Task goal = Your response should reproduce every line of the entries that contains the word "hAbartop".

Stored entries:
###

/-- **Albritton–Barker 2019, Lemma 2.6 (Morrey case), quantifier-UNIFORM form** of the tree's
`uniform_bound_of_interp`: for all finite `κ, A₀, D₀` there is `K < ∞` such that for EVERY suitable weak
solution `(u, p)` of the unforced unit-viscosity equations on an open `Q`, every weak spatial gradient `G`,
with `C(Q') ≤ κ A(Q')^{3/4}` on all parabolic balls `Q' ⊆ Q`, and every ball `Q(z', r₀) ⊆ Q` with
`A(r₀; z') ≤ A₀`, `D(r₀; z') ≤ D₀`: `A + E + C + D ≤ K` on all `Q(z', ρ)`, `0 < ρ ≤ r₀/2`.  Proof = the
original's, with the constants (which depend on `κ, A₀, D₀` and the absolute constants of
`localEnergyBound_top` / `seregin_sverak_pressure_decay_holds` only) assembled before the solution is
introduced. [cite: AlbrittonBarker2019, Lemma 2.6 and proof of Lemma 2.5 (arXiv:1811.00502 §2); Seregin2014 §6.1] -/
theorem uniform_bound_of_interp_uniform {κ : ℝ≥0∞} (hκ : κ ≠ ∞) {A₀ D₀ : ℝ≥0∞} (hA₀ : A₀ ≠ ∞) (hD₀ : D₀ ≠ ∞) :
    ∃ K : ℝ≥0∞, K ≠ ∞ ∧ ∀ (Q : Opens (ℝ × EuclideanSpace ℝ (Fin 3)))
      (u : ℝ → EuclideanSpace ℝ (Fin 3) → EuclideanSpace ℝ (Fin 3))
      (p : ℝ → EuclideanSpace ℝ (Fin 3) → ℝ)
      (G : ℝ → EuclideanSpace ℝ (Fin 3) → EuclideanSpace ℝ (Fin 3) →L[ℝ] EuclideanSpace ℝ (Fin 3)),
      IsSuitableWeakSolutionOn Q 1 0 u p → HasWeakSpatialGradientOn Q u G →
      (∀ (z' : ℝ × EuclideanSpace ℝ (Fin 3)) (ρ : ℝ), 0 < ρ →
        parabolicCylinder ρ z' ⊆ (Q : Set (ℝ × EuclideanSpace ℝ (Fin 3))) →
        cknC ρ z' u ≤ κ * cknAEss ρ z' u ^ (3 / 4 : ℝ)) →
      ∀ (z' : ℝ × EuclideanSpace ℝ (Fin 3)) (r₀ : ℝ), 0 < r₀ →
      parabolicCylinder r₀ z' ⊆ (Q : Set (ℝ × EuclideanSpace ℝ (Fin 3))) →
      cknAEss r₀ z' u ≤ A₀ → cknD r₀ z' p ≤ D₀ →
      ∀ ρ ∈ Ioc (0 : ℝ) (r₀ / 2),
        cknAEss ρ z' u + cknE ρ z' G + cknC ρ z' u + cknD ρ z' p ≤ K := by
  -- ### the constants of the three estimates
  obtain ⟨c, hc⟩ := seregin_sverak_pressure_decay_holds.ratio
  obtain ⟨c₁, c₂, c₃, HT⟩ := localEnergyBound_top
  -- `θ` with `c θ ≤ 1/4` and `θ ≤ 1/2`
  obtain ⟨θ, hθ, hθhalf, hcθ2⟩ := exists_ratio_mul_le_half (2 * c)
  have hθ1 : θ ≤ 1 := hθhalf.trans (by norm_num)
  have hcθ : (c : ℝ≥0∞) * ENNReal.ofReal θ ≤ 2⁻¹ * 2⁻¹ := by
    calc (c : ℝ≥0∞) * ENNReal.ofReal θ = 2⁻¹ * (((2 * c : ℝ≥0) : ℝ≥0∞) * ENNReal.ofReal θ) := by
          push_cast
          rw [← mul_assoc, ← mul_assoc, ENNReal.inv_mul_cancel two_ne_zero ENNReal.ofNat_ne_top,
            one_mul]
      _ ≤ 2⁻¹ * 2⁻¹ := by gcongr
  -- the Young parameter `s` with `(2θ)⁻¹ c₃ s ≤ 1/4`
  set L : ℝ≥0∞ := ENNReal.ofReal ((2 * θ)⁻¹) * c₃ with hL
  have hLtop : L ≠ ∞ := ENNReal.mul_ne_top ENNReal.ofReal_ne_top ENNReal.coe_ne_top
  set s : ℝ≥0∞ := 2⁻¹ * 2⁻¹ * (L + 1)⁻¹ with hs
  have h2i0 : (2⁻¹ : ℝ≥0∞) ≠ 0 := ENNReal.inv_ne_zero.2 ENNReal.ofNat_ne_top
  have h2it : (2⁻¹ : ℝ≥0∞) ≠ ∞ := ENNReal.inv_ne_top.2 two_ne_zero
  have hs0 : s ≠ 0 := mul_ne_zero (mul_ne_zero h2i0 h2i0)
    (ENNReal.inv_ne_zero.2 (ENNReal.add_ne_top.2 ⟨hLtop, ENNReal.one_ne_top⟩))
  have hstop : s ≠ ∞ := ENNReal.mul_ne_top (ENNReal.mul_ne_top h2it h2it)
    (ENNReal.inv_ne_top.2 (by simp))
  have hLs : L * s ≤ 2⁻¹ * 2⁻¹ := by
    have h1 : L * (L + 1)⁻¹ ≤ 1 := by
      rw [← div_eq_mul_inv]
      exact ENNReal.div_le_of_le_mul (by rw [one_mul]; exact le_self_add)
    calc L * s = 2⁻¹ * 2⁻¹ * (L * (L + 1)⁻¹) := by rw [hs]; ring
      _ ≤ 2⁻¹ * 2⁻¹ * 1 := by gcongr
      _ = 2⁻¹ * 2⁻¹ := mul_one _
  -- coefficients of `A^{1/2}` and `A^{3/4}`, and the absorption constants
  set α₁ : ℝ≥0∞ := ENNReal.ofReal ((2 * θ)⁻¹) * c₁ * κ ^ (2 / 3 : ℝ) with hα₁
  set α₂ : ℝ≥0∞ := (ENNReal.ofReal ((2 * θ)⁻¹) * (c₂ + c₃ * s⁻¹ ^ 2) +
    c * ENNReal.ofReal (θ⁻¹ ^ 2)) * κ with hα₂
  have hsi : s⁻¹ ≠ ∞ := ENNReal.inv_ne_top.2 hs0
  have hα₁top : α₁ ≠ ∞ := ENNReal.mul_ne_top
    (ENNReal.mul_ne_top ENNReal.ofReal_ne_top ENNReal.coe_ne_top)
    (ENNReal.rpow_ne_top_of_nonneg (by norm_num) hκ)
  have hα₂top : α₂ ≠ ∞ := by
    refine ENNReal.mul_ne_top (ENNReal.add_ne_top.2 ⟨?_, ?_⟩) hκ
    · exact ENNReal.mul_ne_top ENNReal.ofReal_ne_top (ENNReal.add_ne_top.2 ⟨ENNReal.coe_ne_top,
        ENNReal.mul_ne_top ENNReal.coe_ne_top (ENNReal.pow_ne_top hsi)⟩)
    · exact ENNReal.mul_ne_top ENNReal.coe_ne_top ENNReal.ofReal_ne_top
  set ε : ℝ≥0∞ := 2⁻¹ * 2⁻¹ with hε
  have hε0 : ε ≠ 0 := mul_ne_zero h2i0 h2i0
  have hεtop : ε ≠ ∞ := ENNReal.mul_ne_top h2it h2it
  have hεi : ε⁻¹ ≠ ∞ := ENNReal.inv_ne_top.2 hε0
  set K₁ : ℝ≥0∞ := (α₁ * ε⁻¹ ^ (1 / 2 : ℝ)) ^ (1 / (1 - 1 / 2 : ℝ)) with hK₁
  set K₂ : ℝ≥0∞ := (α₂ * ε⁻¹ ^ (3 / 4 : ℝ)) ^ (1 / (1 - 3 / 4 : ℝ)) with hK₂
  have hK₁top : K₁ ≠ ∞ := ENNReal.rpow_ne_top_of_nonneg (by norm_num)
    (ENNReal.mul_ne_top hα₁top (ENNReal.rpow_ne_top_of_nonneg (by norm_num) hεi))
  have hK₂top : K₂ ≠ ∞ := ENNReal.rpow_ne_top_of_nonneg (by norm_num)
    (ENNReal.mul_ne_top hα₂top (ENNReal.rpow_ne_top_of_nonneg (by norm_num) hεi))
  set b : ℝ≥0∞ := K₁ + K₂ with hb
  have hbtop : b ≠ ∞ := ENNReal.add_ne_top.2 ⟨hK₁top, hK₂top⟩
  -- ### the constants of the conclusion
  set Ψ₀ : ℝ≥0∞ := 2 * b + (A₀ + D₀) with hΨ₀
  have hΨ₀top : Ψ₀ ≠ ∞ := ENNReal.add_ne_top.2
    ⟨ENNReal.mul_ne_top ENNReal.ofNat_ne_top hbtop, ENNReal.add_ne_top.2 ⟨hA₀, hD₀⟩⟩
  set Abar : ℝ≥0∞ := ENNReal.ofReal (θ⁻¹) * Ψ₀ with hAbar
  have hAbartop : Abar ≠ ∞ := ENNReal.mul_ne_top ENNReal.ofReal_ne_top hΨ₀top
  set M : ℝ≥0∞ := κ * Abar ^ (3 / 4 : ℝ) with hM
  have hMtop : M ≠ ∞ := ENNReal.mul_ne_top hκ (ENNReal.rpow_ne_top_of_nonneg (by norm_num) hAbartop)
  -- a second ratio `θ'` for the pressure iteration, `c θ' ≤ 1/2`
  obtain ⟨θ', hθ', hθ'half, hcθ'⟩ := exists_ratio_mul_le_half c
  have hθ'1 : θ' ≤ 1 := hθ'half.trans (by norm_num)
  set BB : ℝ≥0∞ := D₀ + 2 * (c * ENNReal.ofReal ((θ'⁻¹) ^ 2) * M) with hBB
  have hBBtop : BB ≠ ∞ := by
    refine ENNReal.add_ne_top.2 ⟨hD₀, ENNReal.mul_ne_top ENNReal.ofNat_ne_top ?_⟩
    exact ENNReal.mul_ne_top (ENNReal.mul_ne_top ENNReal.coe_ne_top ENNReal.ofReal_ne_top) hMtop
  set B' : ℝ≥0∞ := ENNReal.ofReal (θ'⁻¹) ^ 2 * BB with hB'
  have hB'top : B' ≠ ∞ := ENNReal.mul_ne_top (ENNReal.pow_ne_top ENNReal.ofReal_ne_top) hBBtop
  set K : ℝ≥0∞ := c₁ * M ^ (2 / 3 : ℝ) + c₂ * M + c₃ * (B' ^ (2 / 3 : ℝ) * M ^ (1 / 3 : ℝ)) + M + B'
    with hK
  have hKtop : K ≠ ∞ := by
    have hM23 : M ^ (2 / 3 : ℝ) ≠ ∞ := ENNReal.rpow_ne_top_of_nonneg (by norm_num) hMtop
    have hM13 : M ^ (1 / 3 : ℝ) ≠ ∞ := ENNReal.rpow_ne_top_of_nonneg (by norm_num) hMtop
    have hB23 : B' ^ (2 / 3 : ℝ) ≠ ∞ := ENNReal.rpow_ne_top_of_nonneg (by norm_num) hB'top
    rw [hK]
    refine ENNReal.add_ne_top.2 ⟨ENNReal.add_ne_top.2 ⟨ENNReal.add_ne_top.2
      ⟨ENNReal.add_ne_top.2 ⟨?_, ?_⟩, ?_⟩, hMtop⟩, hB'top⟩
    · exact ENNReal.mul_ne_top ENNReal.coe_ne_top hM23
    · exact ENNReal.mul_ne_top ENNReal.coe_ne_top hMtop
    · exact ENNReal.mul_ne_top ENNReal.coe_ne_top (ENNReal.mul_ne_top hB23 hM13)
  refine ⟨K, hKtop, fun Q u p G hsw hG hinterp z' r₀ hr₀ hQ hAr₀ hDr₀ => ?_⟩
  -- ### the one-step inequality for `Ψ = A + D`, uniformly in the centre
  have step : ∀ (z' : ℝ × EuclideanSpace ℝ (Fin 3)) (R : ℝ), 0 < R →
      parabolicCylinder R z' ⊆ (Q : Set (ℝ × EuclideanSpace ℝ (Fin 3))) →
      cknAEss (θ * R) z' u + cknD (θ * R) z' p ≤ (cknAEss R z' u + cknD R z' p) / 2 + b := by
    intro z' R hR0 hQR
    set AA := cknAEss R z' u with hAA
    set D := cknD R z' p with hDdef
    set C := cknC R z' u with hCdef
    -- the energy at `θR` through `R/2`
    have hA1 : cknAEss (θ * R) z' u ≤ ENNReal.ofReal ((2 * θ)⁻¹) *
        (c₁ * C ^ (2 / 3 : ℝ) + c₂ * C + c₃ * (D ^ (2 / 3 : ℝ) * C ^ (1 / 3 : ℝ))) := by
      have hθR : θ * R ≤ R / 2 := by nlinarith
      have hI : Ioo (z'.1 - (θ * R) ^ 2) z'.1 ⊆ Ioo (z'.1 - (R / 2) ^ 2) z'.1 :=
        Ioo_subset_Ioo (by nlinarith [pow_le_pow_left₀ (mul_pos hθ hR0).le hθR 2]) le_rfl
      have hB : ball z'.2 (θ * R) ⊆ ball z'.2 (R / 2) := ball_subset_ball hθR
      have hmono := cknAEss_le_mul_of_subset (half_pos hR0) (mul_pos hθ hR0) hI hB u
      have e1 : R / 2 / (θ * R) = (2 * θ)⁻¹ := by field_simp
      rw [e1] at hmono
      have hT := HT Q u p G hsw hG z' R hR0 hQR
      calc cknAEss (θ * R) z' u ≤ ENNReal.ofReal ((2 * θ)⁻¹) * cknAEss (R / 2) z' u := hmono
        _ ≤ ENNReal.ofReal ((2 * θ)⁻¹) * (cknAEss (R / 2) z' u + cknE (R / 2) z' G) := by
            gcongr; exact le_self_add
        _ ≤ _ := by gcongr
    -- the pressure at `θR`
    have hD1 : cknD (θ * R) z' p ≤
        c * (ENNReal.ofReal θ * D + ENNReal.ofReal ((θ⁻¹) ^ 2) * C) :=
      hc Q u p hsw.distributional z' R θ hR0 hθ hθ1 hQR
    -- Young for the mixed term
    have hY : D ^ (2 / 3 : ℝ) * C ^ (1 / 3 : ℝ) ≤ s * D + s⁻¹ ^ 2 * C :=
      rpow_two_thirds_mul_rpow_one_third_le D C hs0 hstop
    -- the interpolation
    have hCR : C ≤ κ * AA ^ (3 / 4 : ℝ) := hinterp z' R hR0 hQR
    have hCR23 : C ^ (2 / 3 : ℝ) ≤ κ ^ (2 / 3 : ℝ) * AA ^ (1 / 2 : ℝ) := by
      calc C ^ (2 / 3 : ℝ) ≤ (κ * AA ^ (3 / 4 : ℝ)) ^ (2 / 3 : ℝ) :=
          ENNReal.rpow_le_rpow hCR (by norm_num)
        _ = κ ^ (2 / 3 : ℝ) * AA ^ (1 / 2 : ℝ) := by
          rw [ENNReal.mul_rpow_of_nonneg _ _ (by norm_num), ← ENNReal.rpow_mul]
          norm_num
    -- absorption of the sublinear powers of `AA`
    have hab1 : α₁ * AA ^ (1 / 2 : ℝ) ≤ ε * AA + K₁ :=
      rpow_le_mul_add (by norm_num) (by norm_num) α₁ AA hε0 hεtop
    have hab2 : α₂ * AA ^ (3 / 4 : ℝ) ≤ ε * AA + K₂ :=
      rpow_le_mul_add (by norm_num) (by norm_num) α₂ AA hε0 hεtop
    -- combine
    calc cknAEss (θ * R) z' u + cknD (θ * R) z' p
        ≤ ENNReal.ofReal ((2 * θ)⁻¹) *
            (c₁ * C ^ (2 / 3 : ℝ) + c₂ * C + c₃ * (s * D + s⁻¹ ^ 2 * C)) +
          c * (ENNReal.ofReal θ * D + ENNReal.ofReal ((θ⁻¹) ^ 2) * C) := by
          gcongr
          exact hA1.trans (by gcongr)
      _ = (L * s) * D + (c * ENNReal.ofReal θ) * D +
          ENNReal.ofReal ((2 * θ)⁻¹) * c₁ * C ^ (2 / 3 : ℝ) +
          (ENNReal.ofReal ((2 * θ)⁻¹) * (c₂ + c₃ * s⁻¹ ^ 2) + c * ENNReal.ofReal (θ⁻¹ ^ 2)) * C := by
          rw [hL]; ring
      _ ≤ (2⁻¹ * 2⁻¹) * D + (2⁻¹ * 2⁻¹) * D +
          ENNReal.ofReal ((2 * θ)⁻¹) * c₁ * (κ ^ (2 / 3 : ℝ) * AA ^ (1 / 2 : ℝ)) +
          (ENNReal.ofReal ((2 * θ)⁻¹) * (c₂ + c₃ * s⁻¹ ^ 2) + c * ENNReal.ofReal (θ⁻¹ ^ 2)) *
            (κ * AA ^ (3 / 4 : ℝ)) := by
          gcongr
      _ = 2⁻¹ * D + α₁ * AA ^ (1 / 2 : ℝ) + α₂ * AA ^ (3 / 4 : ℝ) := by
          rw [quarter_add_quarter, hα₁, hα₂]; ring
      _ ≤ 2⁻¹ * D + (ε * AA + K₁) + (ε * AA + K₂) := by gcongr
      _ = 2⁻¹ * D + 2⁻¹ * AA + K₁ + K₂ := by
          rw [hε, ← quarter_add_quarter AA]; ring
      _ = (AA + D) / 2 + b := by
          rw [hb, div_eq_mul_inv]; ring
  -- ### the iteration along `θᵏ r₀`
  have hiter : ∀ k : ℕ, cknAEss (θ ^ k * r₀) z' u + cknD (θ ^ k * r₀) z' p ≤ Ψ₀ := by
    intro k
    have := iterate_half_le (φ := fun ρ => cknAEss ρ z' u + cknD ρ z' p) hθ hθ1 hr₀
      (fun R hR0 hRr => step z' R hR0 ((parabolicCylinder_mono hR0.le hRr z').trans hQ)) k
    refine this.trans ?_
    rw [hΨ₀]
    gcongr
    calc (2⁻¹ : ℝ≥0∞) ^ k * (cknAEss r₀ z' u + cknD r₀ z' p) ≤ 1 * (A₀ + D₀) := by
          gcongr
          exact pow_le_one₀ zero_le (ENNReal.inv_le_one.2 one_le_two)
      _ = _ := one_mul _
  -- ### `A` at every radius `0 < r ≤ r₀`
  have hAr : ∀ r ∈ Ioc (0 : ℝ) r₀, cknAEss r z' u ≤ Abar := by
    intro r hr
    obtain ⟨J, hJ1, hJ2⟩ := exists_nat_pow_near_of_lt_one (div_pos hr.1 hr₀)
      ((div_le_one hr₀).2 hr.2) hθ (by linarith)
    have hle : r ≤ θ ^ J * r₀ := by rwa [div_le_iff₀ hr₀] at hJ2
    have hlt : θ ^ J * r₀ < θ⁻¹ * r := by
      rw [lt_div_iff₀ hr₀] at hJ1
      have : θ ^ J * r₀ = θ⁻¹ * (θ ^ (J + 1) * r₀) := by
        rw [pow_succ]; field_simp
      rw [this]
      exact mul_lt_mul_of_pos_left hJ1 (inv_pos.2 hθ)
    have hI : Ioo (z'.1 - r ^ 2) z'.1 ⊆ Ioo (z'.1 - (θ ^ J * r₀) ^ 2) z'.1 :=
      Ioo_subset_Ioo (by nlinarith [pow_le_pow_left₀ hr.1.le hle 2]) le_rfl
    have hB : ball z'.2 r ⊆ ball z'.2 (θ ^ J * r₀) := ball_subset_ball hle
    calc cknAEss r z' u ≤ ENNReal.ofReal (θ ^ J * r₀ / r) * cknAEss (θ ^ J * r₀) z' u :=
          cknAEss_le_mul_of_subset (by positivity) hr.1 hI hB u
      _ ≤ ENNReal.ofReal (θ⁻¹) * Ψ₀ := by
          gcongr
          · exact (div_le_iff₀ hr.1).2 hlt.le
          · exact le_self_add.trans (hiter J)
  -- ### `C` bounded by `M` on `]0, r₀]`
  have hCb : ∀ r ∈ Ioc (0 : ℝ) r₀, cknC r z' u ≤ M := by
    intro r hr
    refine (hinterp z' r hr.1 ((parabolicCylinder_mono hr.1.le hr.2 z').trans hQ)).trans ?_
    rw [hM]
    gcongr
    exact hAr r hr
  -- ### `D` along the scales `θ'ᴶ r₀` and at every radius
  have hDJ : ∀ J : ℕ, cknD (θ' ^ J * r₀) z' p ≤ BB := by
    intro J
    have hCj : ∀ j < J, cknC (θ' ^ j * r₀) z' u ≤ M := fun j _ =>
      hCb _ ⟨by positivity, mul_le_of_le_one_left hr₀.le (pow_le_one₀ hθ'.le hθ'1)⟩
    refine (cknD_iterate_le_of_pressure_decay hc hθ' hθ'1 hcθ' hsw.distributional hr₀ hQ
      hCj).trans ?_
    rw [hBB]
    gcongr
    calc (2⁻¹ : ℝ≥0∞) ^ J * cknD r₀ z' p ≤ 1 * D₀ := by
          gcongr
          exact pow_le_one₀ zero_le (ENNReal.inv_le_one.2 one_le_two)
      _ = D₀ := one_mul _
  have hDr : ∀ r ∈ Ioc (0 : ℝ) r₀, cknD r z' p ≤ B' := by
    intro r hr
    obtain ⟨J, hJ1, hJ2⟩ := exists_nat_pow_near_of_lt_one (div_pos hr.1 hr₀)
      ((div_le_one hr₀).2 hr.2) hθ' (by linarith)
    have hle : r ≤ θ' ^ J * r₀ := by rwa [div_le_iff₀ hr₀] at hJ2
    have hlt : θ' ^ J * r₀ < θ'⁻¹ * r := by
      rw [lt_div_iff₀ hr₀] at hJ1
      have : θ' ^ J * r₀ = θ'⁻¹ * (θ' ^ (J + 1) * r₀) := by
        rw [pow_succ]; field_simp
      rw [this]
      exact mul_lt_mul_of_pos_left hJ1 (inv_pos.2 hθ')
    have hsub : parabolicCylinder r z' ⊆ parabolicCylinder (θ' ^ J * r₀) z' :=
      parabolicCylinder_mono hr.1.le hle z'
    calc cknD r z' p ≤ ENNReal.ofReal (θ' ^ J * r₀ / r) ^ 2 * cknD (θ' ^ J * r₀) z' p :=
          cknD_le_mul_of_subset (by positivity) hr.1 hsub p
      _ ≤ ENNReal.ofReal (θ'⁻¹) ^ 2 * BB := by
          gcongr
          · exact (div_le_iff₀ hr.1).2 hlt.le
          · exact hDJ J
  -- ### conclusion from the local energy bound at `2ρ`
  intro ρ hρ
  have h2r : 2 * ρ ∈ Ioc (0 : ℝ) r₀ := ⟨by linarith [hρ.1], by linarith [hρ.2]⟩
  have hrr : ρ ∈ Ioc (0 : ℝ) r₀ := ⟨hρ.1, by linarith [hρ.2]⟩
  have hAE := HT Q u p G hsw hG z' (2 * ρ) h2r.1
    ((parabolicCylinder_mono (by linarith [hρ.1]) h2r.2 z').trans hQ)
  rw [show 2 * ρ / 2 = ρ by ring] at hAE
  have hC2 : cknC (2 * ρ) z' u ≤ M := hCb _ h2r
  have hD2 : cknD (2 * ρ) z' p ≤ B' := hDr _ h2r
  calc cknAEss ρ z' u + cknE ρ z' G + cknC ρ z' u + cknD ρ z' p
      ≤ (c₁ * cknC (2 * ρ) z' u ^ (2 / 3 : ℝ) + c₂ * cknC (2 * ρ) z' u +
          c₃ * (cknD (2 * ρ) z' p ^ (2 / 3 : ℝ) * cknC (2 * ρ) z' u ^ (1 / 3 : ℝ))) +
          M + B' := add_le_add (add_le_add hAE (hCb ρ hrr)) (hDr ρ hrr)
    _ ≤ K := by
        rw [hK]
        gcongr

###

Expected answer =
  have hAbartop : Abar ≠ ∞ := ENNReal.mul_ne_top ENNReal.ofReal_ne_top hΨ₀top
  have hMtop : M ≠ ∞ := ENNReal.mul_ne_top hκ (ENNReal.rpow_ne_top_of_nonneg (by norm_num) hAbartop)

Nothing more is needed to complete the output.